Let $(M,d_M)$ be a separable metric space. That is, there is a countable subset $S\subset M$ whose closure in $M$ is $M$ itself, $\text{cl}_M(S)=M$.
Now suppose there is a homeomorphism $f:M\to N$. Must $N$ be separable?
My thoughts are as follows. Since $S$ is countable, so is $F=f(S)$. Using this, I broke up the problem into four cases, the last two of which I have been unable to complete.
Case 1:
If $S$ is closed in $M$, then $\text{cl}_M(S)=S=M$ and $F=f(S)=f(M)=N$, meaning that $\text{cl}_{N}(F)=N$. Thus $N$ is separable.
Case 2:
If $S$ is clopen (closed and open) in $M$, it is closed in $M$, and $N$ is separable.
Case 3:
If $S$ is open in $M$, $F$ is open in $N$, but this doesn't seem to help.
Case 4:
If $S$ is neither open nor closed in $M$, I have no idea what to do.

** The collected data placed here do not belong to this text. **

import Summits.CriticalPhenomena.SAWScalingLimit.Theorems.SAWDevelopingMapHexTightArcTightOfPinchDecay
import HarnessLib

/-!
# Stub `stub_rootedTightOfPinchDecay` of the line `reversal-virgin-disc` (crux `HexTight`, stmt-CriticalPhenomena-5423)

Landing target
`Summits/CriticalPhenomena/SAWScalingLimit/Theorems/SAWDevelopingMapHexTightRootedTightOfPinchDecay.lean`
(skeleton r8). Objects (`IsHArc`, `arcCurve`, `arcMass`, `travMass`, `Straddles`, `IsVirgin`) from
`SAWDevelopingMapHexTightReversalDefs.lean`; the named hypothesis `TravLocalization` from
`SAWDevelopingMapHexTightPinchDefs.lean`; the `arcMass` / `travMass` API (`arcTight_arcMass_nonneg`,
`arcTight_travMass_mono`, `arcTight_travMass_le_sum`, `arcTight_dist_netPoint`) from
`SAWDevelopingMapHexTightArcTightOfPinch.lean`; the net cover with thresholds and the real arithmetic
of the union bound (`arcTightDecay_cover`, `arcTightDecay_ratio_le`, `arcTightDecay_union_le`) from the
chordal twin `SAWDevelopingMapHexTightArcTightOfPinchDecay.lean`, of which this file is the ROOTED
version (and the r8 generalisation of `SAWDevelopingMapHexTightRootedTightOfPinch.lean`).
WHAT: ROOTED TRAVERSAL TIGHTNESS FROM PINCH DECAY — traversal localization (`TravLocalization`) and
the r8 interior atom `PinchDecay` (for SOME threshold `k ≥ 1`, SOME nonnegative rate `φ` with
`φ(t) = o(t)` as `t → 0⁺` and SOME `N_p`: uniformly over configurations virgin at radius `N ≥ N_p`
and rim doors, `travMass_k(D(z₀; η, N/2)) ≤ φ(η/N) · arcMass` for `1 ≤ η ≤ N/4`) imply the rate-free
ROOTED tightness `RootedTraversalTight`: at each aspect `A ≥ 4` and tolerance `η > 0` there is a
threshold `k₀` such that, uniformly over virgin configurations at radius `N ≥ N₀`, rim doors `w` and
lattice root steps `q ∼ p` into a deep root `p` (`dist(c(p), z₀) ≤ N/A ≤ N/4`), the `H`-arcs of the
punctured domain `Λ ∖ {p}` from `w` to the mid-edge `{q, p}` whose polyline traverses `D(z₀; N/A, N/2)`
by `k₀` separate segments carry at most `η` of the arc mass. HOW: `{q, p} = {p, q}` with `p ∉ Λ ∖ {p}`,
`p ∼ q`, so the rooted class is a door-to-door class of `Λ₀ := Λ ∖ {p}` in the format of
`TravLocalization` (`u' := p`, `c' := q`). Lattice units, `N = 16 M'`, net size `M`, `e = π M' / M`:
`k₀ = Σ_{j<M} k` separate traversals of `D(z₀; N/A, N/2) ⊇ D(z₀; 6M', 8M')` localize
(`arcTightDecay_cover`, Aizenman–Burchard net localization WITH THRESHOLDS) to `k` separate traversals
of `D(y_j; 14e, M' - 14e)` about one of the `M` net points `y_j` of the middle circle `|y - z₀| = 7M'`;
union bound `arcTight_travMass_le_sum`; about each net point the PUNCTURED configuration is virgin at
radius `M' + 2` (that disc lies in the annulus `6M' - 2 < |· - z₀| < 8M' + 2`, inside the virgin
`16M'`-disc and off the root, which is within `4M'` of `z₀`), both `u` and `p` are `> M' + 2` away from
`y_j`, so `TravLocalization` fed with `PinchDecay` on the sub-configurations charges each net point
`φ(t₁) · arcMass`, `t₁ = (14e+2)/(M'+2)` (`rootedTightDecay_netPoint`); and `t₁ ≤ 200/M ≤ t₀`
(`arcTightDecay_ratio_le`), where `φ(t) ≤ (η/400) t` on `(0, t₀]`, gives `M φ(t₁) ≤ η/2 ≤ η`
(`arcTightDecay_union_le`). Constants: `M = ⌈2000 + 200/t₀⌉₊`, `N₀ = 16 max(N_p, M)`.
-/

noncomputable section

open scoped BigOperators Classical
open Literature.Probability.LatticeModels Literature.Probability.RandomPlanarGeometry
  Literature.Probability.RandomPlanarGeometry.SAW

namespace Summit.CriticalPhenomena.SAWScalingLimit.Theorems.HexTight.Reversal

/-! ## One net point of the rooted class: localization + pinch decay -/

/-- **The charge of one net point, rooted class.** In a configuration `(H, Λ)` virgin at
`(z₀, 16M')`, `M' ≥ 2000`, `M' ≥ N_p`, with a rim door `{u, c}` (`u ∉ Λ`, `|c(u) - z₀| > 16M'`) and a
deep root `p` (`|c(p) - z₀| ≤ 16M'/A ≤ 4M'`, `q ∼ p`), for a centre `y` on the middle circle
`|y - z₀| = 7M'` and `0 ≤ 500 e ≤ M'`: the punctured configuration `(H, Λ ∖ {p})` is virgin at
`(y, M' + 2)`, both `u` and `p` are `> M' + 2` away from `y`, so traversal localization at
`(y, r₁ = M' + 2)` reduces the `k`-traversal mass of `D(y; 14e, M' - 14e)` of the rooted class
`{u, c} → {p, q}` to the sub-configurations' `k`-traversal masses of
`D(y; 14e + 2, M' - 14e - 2) ⊆ D(y; 14e + 2, (M'+2)/2)`-events, which pinch decay at radius `M' + 2`,
inner radius `14e + 2 ∈ [1, (M'+2)/4]`, charges `φ((14e+2)/(M'+2))`. -/
theorem rootedTightDecay_netPoint (hTL : TravLocalization) {k : ℕ} {φ : ℝ → ℝ} {Np : ℝ}
    (hk1 : 1 ≤ k) (hφ0 : ∀ t : ℝ, 0 ≤ φ t)
    (hP : ∀ (H : SimpleGraph HexVertex) (Λ : Finset HexVertex) (z₀ : ℂ) (η N : ℝ)
      (w w' : Sym2 HexVertex), Np ≤ N → 1 ≤ η → η ≤ N / 4 →
      IsVirgin H Λ z₀ N → Straddles Λ z₀ N w → Straddles Λ z₀ N w' →
      travMass H Λ w w' k z₀ η (N / 2) ≤ φ (η / N) * arcMass H Λ w w')
    {H : SimpleGraph HexVertex} {Λ : Finset HexVertex} {z₀ y : ℂ} {M' A e : ℝ}
    {u c p q : HexVertex} (hNp : Np ≤ M') (hM : 2000 ≤ M') (he0 : 0 ≤ e) (he : 500 * e ≤ M')
    (hy : dist y z₀ = 7 * M') (hV : IsVirgin H Λ z₀ (16 * M')) (hA : 4 ≤ A) (hu : u ∉ Λ)
    (huc : hexGraph.Adj u c) (huN : 16 * M' < dist (hexCenter u) z₀)
    (hp : dist (hexCenter p) z₀ ≤ 16 * M' / A) (hqp : hexGraph.Adj q p) :
    travMass H (Λ.erase p) s(u, c) s(p, q) k y (14 * e) (M' - 14 * e) ≤
      φ ((14 * e + 2) / (M' + 2)) * arcMass H (Λ.erase p) s(u, c) s(p, q) := by
  have hM'0 : 0 < M' := by linarith
  -- the root is deep: within `4M'` of `z₀`
  have hpN : dist (hexCenter p) z₀ ≤ 4 * M' := by
    have h4 : 16 * M' / A ≤ 16 * M' / 4 :=
      div_le_div_of_nonneg_left (by positivity) (by norm_num) hA
    linarith
  have hu' : u ∉ Λ.erase p := fun h => hu (Finset.mem_of_mem_erase h)
  have hp' : p ∉ Λ.erase p := Finset.notMem_erase p Λ
  -- the door vertex and the root are outside the `r₁`-circle about `y`
  have hyu : M' + 2 < dist (hexCenter u) y := by
    have := dist_triangle (hexCenter u) y z₀
    linarith
  have hyp : M' + 2 < dist (hexCenter p) y := by
    have := dist_triangle y (hexCenter p) z₀
    rw [dist_comm y (hexCenter p)] at this
    linarith
  -- the punctured configuration is virgin about `y` at radius `r₁ = M' + 2`
  have hVy : IsVirgin H (Λ.erase p) y (M' + 2) := by
    refine ⟨fun v hv => ?_, fun v v' hv hv' hvv' => ?_⟩
    · have h1 := dist_triangle (hexCenter v) y z₀
      refine Finset.mem_erase.2 ⟨fun hvp => ?_, hV.mem v (by linarith)⟩
      rw [hvp] at hv
      linarith
    · have h1 := dist_triangle (hexCenter v) y z₀
      have h2 := dist_triangle (hexCenter v') y z₀
      exact hV.adj v v' (by linarith) (by linarith) hvv'
  refine hTL H (Λ.erase p) y (M' + 2) (14 * e) (M' - 14 * e) _ k u c p q hk1 (hφ0 _) (by linarith)
    (by linarith) (by linarith) hu' hp' huc hqp.symm hyu hyp hVy ?_
  intro Λ' m m' _ hV' hm hm'
  calc travMass H Λ' m m' k y (14 * e + 2) (M' - 14 * e - 2)
      ≤ travMass H Λ' m m' k y (14 * e + 2) ((M' + 2) / 2) :=
        arcTight_travMass_mono le_rfl (by linarith)
    _ ≤ φ ((14 * e + 2) / (M' + 2)) * arcMass H Λ' m m' :=
        hP H Λ' y (14 * e + 2) (M' + 2) m m' (by linarith) (by linarith) (by linarith) hV' hm hm'

/-! ## The registered stub -/

/-- **stub E' — ROOTED TIGHTNESS FROM PINCH DECAY** (`= TravLocalization → PinchDecay →
RootedTraversalTight`, skeleton r8): net localization with thresholds on the middle circle + union
bound + localization on the punctured configuration `Λ ∖ {p}`. With `PinchDecay`'s `(k, φ, N_p)` and
`t₀ > 0` such that `φ(t) ≤ (η/400) t` on `(0, t₀]`: net size `M = ⌈2000 + 200 / t₀⌉₊`, threshold
`k₀ = Σ_{j<M} k`, `N₀ = 16 max(N_p, M)`; for `N = 16M' ≥ N₀` the `k₀`-traversal mass of
`D(z₀; N/A, N/2)` of the rooted class `w → {q, p} = {p, q}` is at most `Σ_{j<M}` (`k`-traversal mass
of `D(y_j; 14e, M' - 14e)` about the net point `y_j`, `e = πM'/M`)
`≤ M · φ((14e+2)/(M'+2)) · arcMass ≤ (η/2) · arcMass ≤ η · arcMass`. -/
theorem stub_rootedTightOfPinchDecay :
    TravLocalization →
    (∃ (k : ℕ) (φ : ℝ → ℝ) (N₀ : ℝ), 1 ≤ k ∧ 0 < N₀ ∧ (∀ t : ℝ, 0 ≤ φ t) ∧
      (∀ ε : ℝ, 0 < ε → ∃ t₀ : ℝ, 0 < t₀ ∧ ∀ t : ℝ, 0 < t → t ≤ t₀ → φ t ≤ ε * t) ∧
      ∀ (H : SimpleGraph HexVertex) (Λ : Finset HexVertex) (z₀ : ℂ) (η N : ℝ)
        (w w' : Sym2 HexVertex), N₀ ≤ N → 1 ≤ η → η ≤ N / 4 →
        IsVirgin H Λ z₀ N → Straddles Λ z₀ N w → Straddles Λ z₀ N w' →
        travMass H Λ w w' k z₀ η (N / 2) ≤ φ (η / N) * arcMass H Λ w w') →
    ∀ A : ℝ, 4 ≤ A → ∀ η : ℝ, 0 < η → ∃ (k₀ : ℕ) (N₀ : ℝ), 0 < N₀ ∧
      ∀ (H : SimpleGraph HexVertex) (Λ : Finset HexVertex) (z₀ : ℂ) (N : ℝ)
        (w : Sym2 HexVertex) (p q : HexVertex), N₀ ≤ N →
        IsVirgin H Λ z₀ N → Straddles Λ z₀ N w → dist (hexCenter p) z₀ ≤ N / A →
        hexGraph.Adj q p → H.Adj q p →
        travMass H (Λ.erase p) w s(q, p) k₀ z₀ (N / A) (N / 2) ≤
          η * arcMass H (Λ.erase p) w s(q, p) := by
  intro hTL hP A hA η hη
  obtain ⟨k, φ, Np, hk1, hNp, hφ0, hφo, hPb⟩ := hP
  -- the rate: `φ t ≤ (η/400) t` on `(0, t₀]`
  obtain ⟨t₀, ht₀, hφt⟩ := hφo (η / 400) (by positivity)
  -- the net size `M`
  set M : ℕ := ⌈2000 + 200 / t₀⌉₊ with hM_def
  have hMceil : (2000 : ℝ) + 200 / t₀ ≤ M := Nat.le_ceil _
  have hM2000 : (2000 : ℝ) ≤ M := by linarith [div_nonneg (by norm_num : (0 : ℝ) ≤ 200) ht₀.le]
  have hMpos : (0 : ℝ) < M := by linarith
  have hM1 : 1 ≤ M := by exact_mod_cast (show (1 : ℝ) ≤ M by linarith)
  have hMt : 200 / (M : ℝ) ≤ t₀ := by
    have h : 200 / t₀ ≤ M := by linarith
    rw [div_le_iff₀ ht₀] at h
    rw [div_le_iff₀ hMpos]
    linarith [mul_comm (M : ℝ) t₀]
  refine ⟨∑ _j ∈ Finset.range M, k, 16 * max Np (M : ℝ), by positivity, ?_⟩
  intro H Λ z₀ N w p q hN hV hw hp hqp _
  obtain ⟨M', rfl⟩ : ∃ M', N = 16 * M' := ⟨N / 16, by ring⟩
  have hmax : max Np (M : ℝ) ≤ M' := by linarith
  have hNpM' : Np ≤ M' := le_trans (le_max_left _ _) hmax
  have hMM' : (M : ℝ) ≤ M' := le_trans (le_max_right _ _) hmax
  have hM'2000 : 2000 ≤ M' := le_trans hM2000 hMM'
  have hM'0 : 0 < M' := by linarith
  obtain ⟨u, c, rfl, huc, hu, -, -, huN⟩ := hw
  rw [show s(q, p) = s(p, q) from Sym2.eq_swap]
  -- the small parameter `e = π M' / M`
  set e : ℝ := Real.pi * M' / M with he_def
  have he0 : 0 ≤ e := by positivity
  have heM : e * M = Real.pi * M' := div_mul_cancel₀ _ hMpos.ne'
  have he : 500 * e ≤ M' := by
    have h1 : Real.pi * M' ≤ 4 * M' := mul_le_mul_of_nonneg_right Real.pi_le_four hM'0.le
    have h2 : (2000 : ℝ) * M' ≤ M * M' := mul_le_mul_of_nonneg_right hM2000 hM'0.le
    have h3 : 500 * e * M ≤ M' * M := by nlinarith
    exact le_of_mul_le_mul_right h3 hMpos
  -- the charge of one net point: `φ t₁`, `t₁ = (14e+2)/(M'+2) ≤ 200/M ≤ t₀`
  set t₁ : ℝ := (14 * e + 2) / (M' + 2) with ht₁_def
  have ht₁0 : 0 < t₁ := by positivity
  have ht₁M : t₁ ≤ 200 / M := arcTightDecay_ratio_le hMpos hMM' heM
  have hMφ : (M : ℝ) * φ t₁ ≤ η / 2 :=
    arcTightDecay_union_le hη hMpos (hφt t₁ ht₁0 (ht₁M.trans hMt)) ht₁M
  -- the net points
  set y : ℕ → ℂ := fun i => z₀ + ((7 * M' : ℝ) : ℂ) *
    Complex.exp (((-Real.pi + 2 * Real.pi * i / M : ℝ) : ℂ) * Complex.I) with hy_def
  have hyd : ∀ i, dist (y i) z₀ = 7 * M' := fun i => arcTight_dist_netPoint hM'0.le M i
  calc travMass H (Λ.erase p) s(u, c) s(p, q) (∑ _j ∈ Finset.range M, k) z₀ (16 * M' / A)
        (16 * M' / 2)
      ≤ ∑ i ∈ Finset.range M,
          travMass H (Λ.erase p) s(u, c) s(p, q) k (y i) (14 * e) (M' - 14 * e) := by
        refine arcTight_travMass_le_sum fun γ hγ => ?_
        obtain ⟨i, hi, h⟩ := arcTightDecay_cover hM'0 hA hM1 hγ
        exact ⟨i, Finset.mem_range.2 hi, h⟩
    _ ≤ ∑ _i ∈ Finset.range M, φ t₁ * arcMass H (Λ.erase p) s(u, c) s(p, q) :=
        Finset.sum_le_sum fun i _ =>
          rootedTightDecay_netPoint hTL hk1 hφ0 hPb hNpM' hM'2000 he0 he (hyd i) hV hA hu huc huN
            hp hqp
    _ = (M : ℝ) * φ t₁ * arcMass H (Λ.erase p) s(u, c) s(p, q) := by
        rw [Finset.sum_const, Finset.card_range, nsmul_eq_mul]
        ring
    _ ≤ η * arcMass H (Λ.erase p) s(u, c) s(p, q) :=
        mul_le_mul_of_nonneg_right (by linarith) arcTight_arcMass_nonneg

end Summit.CriticalPhenomena.SAWScalingLimit.Theorems.HexTight.Reversal

end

There must be a better way to go about this. Could I have some help? Thanks.
A homeomorphism is a bijection that takes open sets to open sets, closed sets to closed sets, so it follows that it also respects closure, therefore $$\mathrm{cl}_N(f(S)) \ =\ f(\mathrm{cl}_M(S)) \ =\ f(M) \ =\ N$$